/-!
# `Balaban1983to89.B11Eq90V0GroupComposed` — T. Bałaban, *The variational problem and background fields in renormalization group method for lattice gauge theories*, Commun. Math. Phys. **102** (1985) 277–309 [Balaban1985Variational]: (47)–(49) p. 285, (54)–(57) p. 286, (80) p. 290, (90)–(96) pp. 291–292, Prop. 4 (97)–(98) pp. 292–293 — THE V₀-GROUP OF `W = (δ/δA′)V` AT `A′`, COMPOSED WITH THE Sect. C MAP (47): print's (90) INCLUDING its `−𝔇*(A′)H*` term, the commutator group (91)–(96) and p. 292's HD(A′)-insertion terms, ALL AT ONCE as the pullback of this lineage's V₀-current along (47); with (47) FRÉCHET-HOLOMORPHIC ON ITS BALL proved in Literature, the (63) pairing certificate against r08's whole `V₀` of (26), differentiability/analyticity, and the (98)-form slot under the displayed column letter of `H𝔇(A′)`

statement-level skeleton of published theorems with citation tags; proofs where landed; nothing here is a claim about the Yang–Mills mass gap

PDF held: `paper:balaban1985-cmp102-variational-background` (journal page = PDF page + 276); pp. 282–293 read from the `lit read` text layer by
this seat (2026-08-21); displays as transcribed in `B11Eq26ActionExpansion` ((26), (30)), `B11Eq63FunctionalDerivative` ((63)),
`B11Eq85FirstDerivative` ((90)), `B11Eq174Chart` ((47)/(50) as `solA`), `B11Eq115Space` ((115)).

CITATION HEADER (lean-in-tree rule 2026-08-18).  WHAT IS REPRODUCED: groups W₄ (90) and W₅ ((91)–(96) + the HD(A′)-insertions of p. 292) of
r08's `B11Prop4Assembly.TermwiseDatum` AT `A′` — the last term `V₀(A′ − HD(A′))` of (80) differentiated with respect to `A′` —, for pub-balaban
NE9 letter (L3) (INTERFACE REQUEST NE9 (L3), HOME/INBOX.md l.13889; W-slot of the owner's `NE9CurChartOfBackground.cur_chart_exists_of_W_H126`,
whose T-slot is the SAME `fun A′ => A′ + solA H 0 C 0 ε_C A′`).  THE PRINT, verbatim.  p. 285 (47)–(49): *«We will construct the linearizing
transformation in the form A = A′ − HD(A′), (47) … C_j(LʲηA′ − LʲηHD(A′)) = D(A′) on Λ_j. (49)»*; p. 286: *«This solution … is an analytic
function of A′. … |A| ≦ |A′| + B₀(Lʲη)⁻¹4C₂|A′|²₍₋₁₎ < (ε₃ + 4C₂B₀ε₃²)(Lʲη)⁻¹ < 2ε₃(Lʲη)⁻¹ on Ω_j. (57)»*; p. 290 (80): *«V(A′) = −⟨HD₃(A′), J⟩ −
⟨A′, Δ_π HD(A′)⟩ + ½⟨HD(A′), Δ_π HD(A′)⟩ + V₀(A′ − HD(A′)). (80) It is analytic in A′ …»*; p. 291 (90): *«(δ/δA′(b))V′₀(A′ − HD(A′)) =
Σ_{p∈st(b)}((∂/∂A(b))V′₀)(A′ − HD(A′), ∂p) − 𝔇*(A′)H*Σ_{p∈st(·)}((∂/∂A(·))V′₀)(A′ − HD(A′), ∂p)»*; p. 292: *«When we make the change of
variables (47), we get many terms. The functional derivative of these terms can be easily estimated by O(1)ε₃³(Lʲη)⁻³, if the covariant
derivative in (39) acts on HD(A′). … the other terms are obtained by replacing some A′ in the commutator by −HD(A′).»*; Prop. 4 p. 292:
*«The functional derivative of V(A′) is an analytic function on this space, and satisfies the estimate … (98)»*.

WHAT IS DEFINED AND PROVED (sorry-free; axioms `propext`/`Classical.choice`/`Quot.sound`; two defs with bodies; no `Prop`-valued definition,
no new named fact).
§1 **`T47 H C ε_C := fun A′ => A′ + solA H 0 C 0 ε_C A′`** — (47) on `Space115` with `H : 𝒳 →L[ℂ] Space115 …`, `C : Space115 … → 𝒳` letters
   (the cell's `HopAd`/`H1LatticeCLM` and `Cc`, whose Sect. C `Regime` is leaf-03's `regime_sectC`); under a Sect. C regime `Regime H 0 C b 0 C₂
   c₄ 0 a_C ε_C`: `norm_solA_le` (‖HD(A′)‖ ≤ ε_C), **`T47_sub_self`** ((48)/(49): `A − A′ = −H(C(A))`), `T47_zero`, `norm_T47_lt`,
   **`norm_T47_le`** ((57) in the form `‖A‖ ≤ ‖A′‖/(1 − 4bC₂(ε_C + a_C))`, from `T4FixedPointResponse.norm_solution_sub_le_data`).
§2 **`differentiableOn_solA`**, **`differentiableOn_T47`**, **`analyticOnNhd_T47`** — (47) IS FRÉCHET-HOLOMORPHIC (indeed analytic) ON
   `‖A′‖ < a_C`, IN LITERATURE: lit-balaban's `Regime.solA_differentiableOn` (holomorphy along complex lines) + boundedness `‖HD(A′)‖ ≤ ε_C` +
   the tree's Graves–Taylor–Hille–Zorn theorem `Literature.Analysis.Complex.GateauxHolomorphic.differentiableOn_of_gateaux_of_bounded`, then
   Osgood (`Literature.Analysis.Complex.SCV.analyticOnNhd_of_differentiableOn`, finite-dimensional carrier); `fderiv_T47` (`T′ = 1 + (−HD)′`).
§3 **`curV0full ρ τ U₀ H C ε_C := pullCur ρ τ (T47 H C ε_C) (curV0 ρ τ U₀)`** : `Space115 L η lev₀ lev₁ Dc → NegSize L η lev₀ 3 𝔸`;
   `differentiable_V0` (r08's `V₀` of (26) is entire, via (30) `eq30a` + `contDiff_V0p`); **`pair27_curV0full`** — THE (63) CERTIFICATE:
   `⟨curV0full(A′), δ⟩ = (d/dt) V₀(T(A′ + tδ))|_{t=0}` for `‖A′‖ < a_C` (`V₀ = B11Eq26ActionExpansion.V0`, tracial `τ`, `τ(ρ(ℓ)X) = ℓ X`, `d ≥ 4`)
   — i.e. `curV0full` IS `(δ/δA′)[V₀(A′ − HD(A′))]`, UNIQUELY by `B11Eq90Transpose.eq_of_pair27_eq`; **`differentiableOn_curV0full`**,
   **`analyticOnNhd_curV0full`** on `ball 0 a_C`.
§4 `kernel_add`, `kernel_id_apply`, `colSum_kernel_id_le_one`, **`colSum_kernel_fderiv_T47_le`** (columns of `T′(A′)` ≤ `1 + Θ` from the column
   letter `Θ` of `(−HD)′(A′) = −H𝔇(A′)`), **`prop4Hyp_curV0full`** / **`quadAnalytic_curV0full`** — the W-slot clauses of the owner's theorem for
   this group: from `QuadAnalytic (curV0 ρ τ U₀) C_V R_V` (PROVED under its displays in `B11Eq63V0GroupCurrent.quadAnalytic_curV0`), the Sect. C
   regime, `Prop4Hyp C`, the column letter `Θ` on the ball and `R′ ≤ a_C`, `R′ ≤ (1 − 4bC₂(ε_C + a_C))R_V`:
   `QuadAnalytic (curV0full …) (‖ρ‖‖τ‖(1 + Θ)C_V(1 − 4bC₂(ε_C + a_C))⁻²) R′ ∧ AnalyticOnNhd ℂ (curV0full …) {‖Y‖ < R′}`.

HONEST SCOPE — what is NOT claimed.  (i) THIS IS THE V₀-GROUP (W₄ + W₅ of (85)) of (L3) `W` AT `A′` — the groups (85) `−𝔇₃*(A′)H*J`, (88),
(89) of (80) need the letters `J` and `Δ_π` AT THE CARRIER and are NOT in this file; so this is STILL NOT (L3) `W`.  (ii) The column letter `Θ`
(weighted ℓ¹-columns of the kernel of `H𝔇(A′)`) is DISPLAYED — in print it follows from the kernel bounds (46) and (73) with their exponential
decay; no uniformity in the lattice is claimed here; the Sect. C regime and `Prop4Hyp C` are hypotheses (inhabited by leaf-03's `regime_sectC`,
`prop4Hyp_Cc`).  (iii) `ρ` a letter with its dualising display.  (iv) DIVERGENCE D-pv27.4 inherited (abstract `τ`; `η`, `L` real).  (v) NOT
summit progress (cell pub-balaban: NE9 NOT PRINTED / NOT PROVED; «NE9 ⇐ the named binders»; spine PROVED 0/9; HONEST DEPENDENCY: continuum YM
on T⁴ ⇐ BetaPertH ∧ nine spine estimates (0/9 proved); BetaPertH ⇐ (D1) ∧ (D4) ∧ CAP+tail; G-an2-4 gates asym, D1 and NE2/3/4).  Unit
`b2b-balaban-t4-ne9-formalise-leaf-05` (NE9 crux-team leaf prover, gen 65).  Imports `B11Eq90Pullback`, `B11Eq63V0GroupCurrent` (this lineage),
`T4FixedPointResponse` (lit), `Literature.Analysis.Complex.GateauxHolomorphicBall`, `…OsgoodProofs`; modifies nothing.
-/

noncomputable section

**ACTIVITY:**
Above this instruction are the records; retype exactly the lines from the one containing "WHAT IS DEFINED" up to and including the one containing "no new named fact).".

**TASK SOLUTION:**
WHAT IS DEFINED AND PROVED (sorry-free; axioms `propext`/`Classical.choice`/`Quot.sound`; two defs with bodies; no `Prop`-valued definition,
no new named fact).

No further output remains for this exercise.